Excerpts from a dataset

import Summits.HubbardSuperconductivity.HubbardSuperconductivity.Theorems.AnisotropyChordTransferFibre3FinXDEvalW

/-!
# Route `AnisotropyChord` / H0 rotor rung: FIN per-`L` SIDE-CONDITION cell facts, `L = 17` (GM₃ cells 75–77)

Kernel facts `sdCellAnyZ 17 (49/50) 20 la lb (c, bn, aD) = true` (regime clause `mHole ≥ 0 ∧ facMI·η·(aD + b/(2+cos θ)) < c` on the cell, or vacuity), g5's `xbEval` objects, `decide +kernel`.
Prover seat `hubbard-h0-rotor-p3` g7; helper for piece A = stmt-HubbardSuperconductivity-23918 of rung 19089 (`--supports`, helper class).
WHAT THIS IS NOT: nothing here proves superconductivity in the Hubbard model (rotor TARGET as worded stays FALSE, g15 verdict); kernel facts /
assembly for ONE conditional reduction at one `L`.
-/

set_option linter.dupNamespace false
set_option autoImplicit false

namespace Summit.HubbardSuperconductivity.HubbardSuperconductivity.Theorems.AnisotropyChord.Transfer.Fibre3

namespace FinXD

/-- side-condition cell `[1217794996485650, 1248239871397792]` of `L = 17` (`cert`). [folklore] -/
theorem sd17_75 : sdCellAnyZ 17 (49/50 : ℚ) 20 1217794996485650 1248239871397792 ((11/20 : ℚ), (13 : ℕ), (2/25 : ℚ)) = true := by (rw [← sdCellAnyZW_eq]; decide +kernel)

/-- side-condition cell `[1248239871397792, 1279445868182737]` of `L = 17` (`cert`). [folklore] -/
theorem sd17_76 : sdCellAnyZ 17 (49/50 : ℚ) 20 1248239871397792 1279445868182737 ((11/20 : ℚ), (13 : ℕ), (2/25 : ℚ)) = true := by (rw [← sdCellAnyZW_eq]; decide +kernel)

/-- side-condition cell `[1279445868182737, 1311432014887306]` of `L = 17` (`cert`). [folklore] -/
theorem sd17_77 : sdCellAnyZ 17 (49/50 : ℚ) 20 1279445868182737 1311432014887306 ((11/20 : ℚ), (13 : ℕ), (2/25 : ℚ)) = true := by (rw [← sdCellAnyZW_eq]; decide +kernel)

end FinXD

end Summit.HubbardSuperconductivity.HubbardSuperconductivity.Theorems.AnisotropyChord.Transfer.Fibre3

■ AIM OF THE TASK ■
Nothing beyond the line that contains "(GM₃ cells 75–77)" belongs in the answer; reproduce the entries exactly from their first line through it.

■ REPLY TO THE TASK ■
import Summits.HubbardSuperconductivity.HubbardSuperconductivity.Theorems.AnisotropyChordTransferFibre3FinXDEvalW

/-!
# Route `AnisotropyChord` / H0 rotor rung: FIN per-`L` SIDE-CONDITION cell facts, `L = 17` (GM₃ cells 75–77)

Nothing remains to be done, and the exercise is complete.